Fergus, who is the only one of Hal's regular companions to have the guts to say anything, thinks his visits insane. In public, Hal laughs off the comment; in private, he shows Fergus creative use of a crucifix, and Fergus desists from mentioning Lady Mary after that. 

For two years in the 1950s, the visits stop. Pacing a dark room, behind boarded-up windows in Southend, Hal thinks of Lady Mary, and hopes that perhaps she has found her door and is not missing him. But when he and Leo finally decide he is safe to be let out, and Leo drives him to the house – now a museum – he finds her still drifting along the galleries, gazing vaguely at the portraits. 

“Where _have_ you been, my lord?” she asks, courtesying low. 

Hal, his body automatically responding to the courtesy with a bow, makes up some story about being away. “But I am back now, and living in Southend, with friends,” he says. “A werewolf, and another ghost, as a matter of fact. They are here, somewhere, seeing the house.”

A visitor comes past him, desperately close, and he flinches. Mary does not seem to notice, and he moves them away into a quieter room where they can make polite conversation. Hal talks desperately about things he has listened to on the radio, about the economy and politics, and Mary listens. She does not seem to have changed since the day of her death; she is still as demure and timid as ever. When Leo and Pearl come to find him, Hal is more relieved than he cares to admit, and he is glad to leave with them.

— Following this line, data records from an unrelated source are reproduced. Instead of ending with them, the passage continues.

import Mathlib
import Literature.Computability.AlgebraicComplexity.FSV18SuccinctGenerators
import HarnessLib

/-!
# FSV Def. 45 occur-`k` formulas: finite-family views of the gates and the occurrence count of a
# child's variables (model bridge for [ASSS16] §4 Lemmas 4.1/4.2) — proofs only

FSV 2018 Def. 45 (= ToC Def. 5.21) is the tree's mutual inductive `OccurFormula` / `OccurArgs` /
`OccurPowArgs` (`FSV18SuccinctGenerators.lean`) with `eval`, `size`, `depth`, `occur`. The proofs of
[ASSS16] §4 (arXiv:1111.0582) speak of a gate `G = H_1 + ⋯ + H_m` or `G = H_1^{e_1} ⋯ H_m^{e_m}`
with an indexed family of children and count "at most `k · |∪ var(S_i)|` of its children depend on
the variables present in `∪ var(S_i)`" (Lemma 4.1, proof, p0018:L53–L60) from "`G` is a gate in an
occur-`k` formula". This file supplies exactly that bridge, with no new definitions:

* `OccurArgs.exists_fin_view`, `OccurPowArgs.exists_fin_view` — every argument list is an indexed
  family `φ : Fin m → OccurFormula` (and exponents `e : Fin m → ℕ`): `evalSum = Σ_i (φ i).eval`,
  `evalProd = ∏_i (φ i).eval ^ e i`, `occur j = Σ_i (φ i).occur j`, `size = Σ_i ((e i) + (φ i).size)`,
  `(φ i).depth ≤ depth` — the shape consumed by `ASSS16.iterPderiv_prod_pow_eq_mul_filter` /
  `ASSS16.iterPderiv_sum_eq_sum_filter` (`ASSS16DerivativeAlgebra.lean`).
* `OccurFormula.one_le_occur_of_mem_vars` (with the `OccurArgs`/`OccurPowArgs` companions) — a
  variable of the computed polynomial occurs in some leaf below: `i ∈ vars(φ.eval) ⇒ 1 ≤ φ.occur i`.
* `card_filter_mem_vars_le_sum_occur` — hence the number of children whose polynomial involves `x_i`
  is at most `Σ_j (φ j).occur i`, i.e. at most the gate's `occur i ≤ k`: the hypothesis of
  `ASSS16.card_filter_dependsOn_le`.

Honest framing: syntax bookkeeping for the N1 occur push (FSV Thm. 48 / Cor. 49 bypass); nothing
here bears on `VP ≠ VNP`.

## References
* [ForbesShpilkaVolk2018] Def. 45 (seq.) = ToC Def. 5.21 (locator: paper:arxiv-1701.05328
  p0020.txt:L65).
* [AgrawalEtAl2011] Lemma 4.1 proof, §7.3 (locator: paper:arxiv-1111.0582 p0018.txt:L53–L60).
-/

noncomputable section

namespace Literature.Computability.AlgebraicComplexity

open MvPolynomial Finset

open scoped BigOperators

variable {F : Type*} [Field F] {ι : Type*}

/-! ### Argument lists as indexed families -/

/-- **A `+` gate is `H_1 + ⋯ + H_m` for an indexed family of children** (Def. 45's argument list
read as `φ : Fin m → OccurFormula`), with the additive bookkeeping of `occur` and `size` and the
`max` bookkeeping of `depth`. [cite: ForbesShpilkaVolk2018, Def. 45 (seq.) = ToC Def. 5.21; AgrawalEtAl2011, Lemma 4.1 proof ("Suppose `G = H_1 + ⋯ + H_m`")]
locator: paper:arxiv-1701.05328 p0020.txt:L65; paper:arxiv-1111.0582 p0018.txt:L53 -/
theorem OccurArgs.exists_fin_view : ∀ as : OccurArgs F ι,
    ∃ (m : ℕ) (φ : Fin m → OccurFormula F ι),
      as.evalSum = ∑ i, (φ i).eval ∧ (∀ j, as.occur j = ∑ i, (φ i).occur j) ∧
        as.size = ∑ i, (φ i).size ∧ ∀ i, (φ i).depth ≤ as.depth
  | .nil => ⟨0, Fin.elim0, by rw [OccurArgs.evalSum, Fintype.sum_empty],
      fun j => by rw [OccurArgs.occur, Fintype.sum_empty],
      by rw [OccurArgs.size, Fintype.sum_empty], fun i => i.elim0⟩
  | .cons ψ rest => by
    obtain ⟨m, φ, hev, hocc, hsz, hdp⟩ := OccurArgs.exists_fin_view rest
    refine ⟨m + 1, Fin.cons ψ φ, ?_, fun j => ?_, ?_, fun i => ?_⟩
    · rw [OccurArgs.evalSum, hev, Fin.sum_univ_succ, Fin.cons_zero]
      simp only [Fin.cons_succ]
    · rw [OccurArgs.occur, hocc, Fin.sum_univ_succ, Fin.cons_zero]
      simp only [Fin.cons_succ]
    · rw [OccurArgs.size, hsz, Fin.sum_univ_succ, Fin.cons_zero]
      simp only [Fin.cons_succ]
    · rw [OccurArgs.depth]
      refine Fin.cases ?_ (fun i => ?_) i
      · rw [Fin.cons_zero]; exact le_max_left _ _
      · rw [Fin.cons_succ]; exact (hdp i).trans (le_max_right _ _)

/-- **A `×∧` gate is `H_1^{e_1} ⋯ H_m^{e_m}` for an indexed family of children and exponent labels**,
with `occur` additive, `size = Σ (e_i + size H_i)`, `depth H_i ≤ depth`.
[cite: ForbesShpilkaVolk2018, Def. 45 (seq.) = ToC Def. 5.21; AgrawalEtAl2011, Lemma 4.1 proof ("Suppose `G = H_1^{e_1} ⋯ H_m^{e_m}`")]
locator: paper:arxiv-1701.05328 p0020.txt:L65; paper:arxiv-1111.0582 p0018.txt:L58 -/
theorem OccurPowArgs.exists_fin_view : ∀ ps : OccurPowArgs F ι,
    ∃ (m : ℕ) (φ : Fin m → OccurFormula F ι) (e : Fin m → ℕ),
      ps.evalProd = ∏ i, (φ i).eval ^ e i ∧ (∀ j, ps.occur j = ∑ i, (φ i).occur j) ∧
        ps.size = ∑ i, (e i + (φ i).size) ∧ ∀ i, (φ i).depth ≤ ps.depth
  | .nil => ⟨0, Fin.elim0, Fin.elim0, by rw [OccurPowArgs.evalProd, Fintype.prod_empty],
      fun j => by rw [OccurPowArgs.occur, Fintype.sum_empty],
      by rw [OccurPowArgs.size, Fintype.sum_empty], fun i => i.elim0⟩
  | .cons ψ e₀ rest => by
    obtain ⟨m, φ, e, hev, hocc, hsz, hdp⟩ := OccurPowArgs.exists_fin_view rest
    refine ⟨m + 1, Fin.cons ψ φ, Fin.cons e₀ e, ?_, fun j => ?_, ?_, fun i => ?_⟩
    · rw [OccurPowArgs.evalProd, hev, Fin.prod_univ_succ, Fin.cons_zero, Fin.cons_zero]
      simp only [Fin.cons_succ]
    · rw [OccurPowArgs.occur, hocc, Fin.sum_univ_succ, Fin.cons_zero]
      simp only [Fin.cons_succ]
    · rw [OccurPowArgs.size, hsz, Fin.sum_univ_succ, Fin.cons_zero, Fin.cons_zero]
      simp only [Fin.cons_succ]
    · rw [OccurPowArgs.depth]
      refine Fin.cases ?_ (fun i => ?_) i
      · rw [Fin.cons_zero]; exact le_max_left _ _
      · rw [Fin.cons_succ]; exact (hdp i).trans (le_max_right _ _)

/-! ### A variable of the computed polynomial occurs in a leaf below -/

mutual
/-- **`i ∈ vars(φ.eval) ⇒ x_i` occurs in at least one leaf of `φ`** (Def. 45: `occur i` counts the
leaves whose sparse polynomial involves `x_i`; the polynomial of a gate only involves variables of its
leaves) — the model form of "the other gates are independent of the variables in `∪ S_i`".
[cite: ForbesShpilkaVolk2018, Def. 45 (seq.) = ToC Def. 5.21; AgrawalEtAl2011, Lemma 4.1 proof]
locator: paper:arxiv-1701.05328 p0020.txt:L65; paper:arxiv-1111.0582 p0018.txt:L54–L60 -/
theorem OccurFormula.one_le_occur_of_mem_vars [DecidableEq ι] (i : ι) : ∀ φ : OccurFormula F ι,
    i ∈ φ.eval.vars → 1 ≤ φ.occur i
  | .leaf p => fun h => by
    rw [OccurFormula.eval] at h
    rw [OccurFormula.occur, if_neg (mem_vars_iff_degreeOf_ne_zero.mp h)]
  | .add as => fun h => by
    rw [OccurFormula.eval] at h
    rw [OccurFormula.occur]
    exact OccurArgs.one_le_occur_of_mem_vars i as h
  | .powProd ps => fun h => by
    rw [OccurFormula.eval] at h
    rw [OccurFormula.occur]
    exact OccurPowArgs.one_le_occur_of_mem_vars i ps h

/-- `+` argument lists: a variable of the sum occurs below. [cite: ForbesShpilkaVolk2018, Def. 45 (seq.) = ToC Def. 5.21] -/
theorem OccurArgs.one_le_occur_of_mem_vars [DecidableEq ι] (i : ι) : ∀ as : OccurArgs F ι,
    i ∈ as.evalSum.vars → 1 ≤ as.occur i
  | .nil => fun h => by
    rw [OccurArgs.evalSum, vars_0] at h
    exact absurd h (Finset.notMem_empty _)
  | .cons φ rest => fun h => by
    rw [OccurArgs.evalSum] at h
    rw [OccurArgs.occur]
    rcases Finset.mem_union.mp (vars_add_subset _ _ h) with h | h
    · exact (OccurFormula.one_le_occur_of_mem_vars i φ h).trans (Nat.le_add_right _ _)
    · exact (OccurArgs.one_le_occur_of_mem_vars i rest h).trans (Nat.le_add_left _ _)

/-- `×∧` argument lists: a variable of the power product occurs below.
[cite: ForbesShpilkaVolk2018, Def. 45 (seq.) = ToC Def. 5.21] -/
theorem OccurPowArgs.one_le_occur_of_mem_vars [DecidableEq ι] (i : ι) : ∀ ps : OccurPowArgs F ι,
    i ∈ ps.evalProd.vars → 1 ≤ ps.occur i
  | .nil => fun h => by
    rw [OccurPowArgs.evalProd, vars_one] at h
    exact absurd h (Finset.notMem_empty _)
  | .cons φ e rest => fun h => by
    rw [OccurPowArgs.evalProd] at h
    rw [OccurPowArgs.occur]
    rcases Finset.mem_union.mp (vars_mul _ _ h) with h | h
    · exact (OccurFormula.one_le_occur_of_mem_vars i φ (vars_pow _ _ h)).trans
        (Nat.le_add_right _ _)
    · exact (OccurPowArgs.one_le_occur_of_mem_vars i rest h).trans (Nat.le_add_left _ _)
end

/-- **The occur-`k` count of Lemma 4.1 in the model:** among an indexed family of sub-formulas, the
number whose polynomial involves `x_i` is at most `Σ_j occur i (φ j)` (so at most `k` for the
children of a gate of an occur-`k` formula: "at most `k·|∪ var(S_i)|` of the `H_i`'s depend on the
variables in `∪ S_i`"). [cite: AgrawalEtAl2011, Lemma 4.1 (= lem:derivative-content), proof]
locator: paper:arxiv-1111.0582 p0018.txt:L54–L60 -/
theorem card_filter_mem_vars_le_sum_occur [DecidableEq ι] {m : ℕ} (φ : Fin m → OccurFormula F ι)
    (i : ι) : (Finset.univ.filter fun j => i ∈ (φ j).eval.vars).card ≤ ∑ j, (φ j).occur i := by
  rw [Finset.card_eq_sum_ones, Finset.sum_filter]
  refine Finset.sum_le_sum fun j _ => ?_
  split_ifs with h
  · exact OccurFormula.one_le_occur_of_mem_vars i (φ j) h
  · exact Nat.zero_le _

/-- Packaged for a `+` gate of an occur-`k` formula: its children `φ` (from `exists_fin_view`)
satisfy the hypothesis of `ASSS16.card_filter_dependsOn_le`.
[cite: AgrawalEtAl2011, Lemma 4.1 (= lem:derivative-content), first bullet] locator: paper:arxiv-1111.0582 p0018.txt:L53–L56 -/
theorem OccurArgs.card_filter_mem_vars_le [DecidableEq ι] {m k : ℕ} (as : OccurArgs F ι)
    (φ : Fin m → OccurFormula F ι) (hocc : ∀ j, as.occur j = ∑ i, (φ i).occur j)
    (hk : ∀ i, (OccurFormula.add as).occur i ≤ k) (i : ι) :
    (Finset.univ.filter fun j => i ∈ (φ j).eval.vars).card ≤ k := by
  refine (card_filter_mem_vars_le_sum_occur φ i).trans ?_
  rw [← hocc]
  have h := hk i
  rw [OccurFormula.occur] at h
  exact h

/-- Packaged for a `×∧` gate of an occur-`k` formula. [cite: AgrawalEtAl2011, Lemma 4.1 (= lem:derivative-content), second bullet]
locator: paper:arxiv-1111.0582 p0018.txt:L58–L60 -/
theorem OccurPowArgs.card_filter_mem_vars_le [DecidableEq ι] {m k : ℕ} (ps : OccurPowArgs F ι)
    (φ : Fin m → OccurFormula F ι) (hocc : ∀ j, ps.occur j = ∑ i, (φ i).occur j)
    (hk : ∀ i, (OccurFormula.powProd ps).occur i ≤ k) (i : ι) :
    (Finset.univ.filter fun j => i ∈ (φ j).eval.vars).card ≤ k := by
  refine (card_filter_mem_vars_le_sum_occur φ i).trans ?_
  rw [← hocc]
  have h := hk i
  rw [OccurFormula.occur] at h
  exact h

end Literature.Computability.AlgebraicComplexity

He keeps going back, year after year, usually driven by Leo, although as the 70s turn into the 80s he goes with only Pearl as a chaperone. Pearl and Mary do not get on, and Pearl generally sits in the teashop while Hal visits Mary, before spending the journey back to Southend grumbling about the fashions on display. 

The annual visit comes around just after he moves into Honolulu Heights. He finds it surprisingly hard to break the news of Leo's death and Pearl's passing to Mary – after all, she has been waiting for her door for much longer than Pearl – but she takes it calmly, and listens to his description of Annie and Tom and the baby with interest. Hal almost thinks she is laughing at the thought of him with a baby. 

He does not tell her about how close he came to killing the shopkeeper, nor about how utterly alone he feels without Leo and Pearl. 

But the long years of half-truths take their toll. When, finally, in the living room in Barry, Alex forces the two of them to confess to each other, Hal feels the weight lift off him. True, it is replaced by a different weight, a new sort of guilt, but after all, she too has been lying to him. Neither of them were ever quite what they seemed to each other; they had both been playing a part, from the moment they met. 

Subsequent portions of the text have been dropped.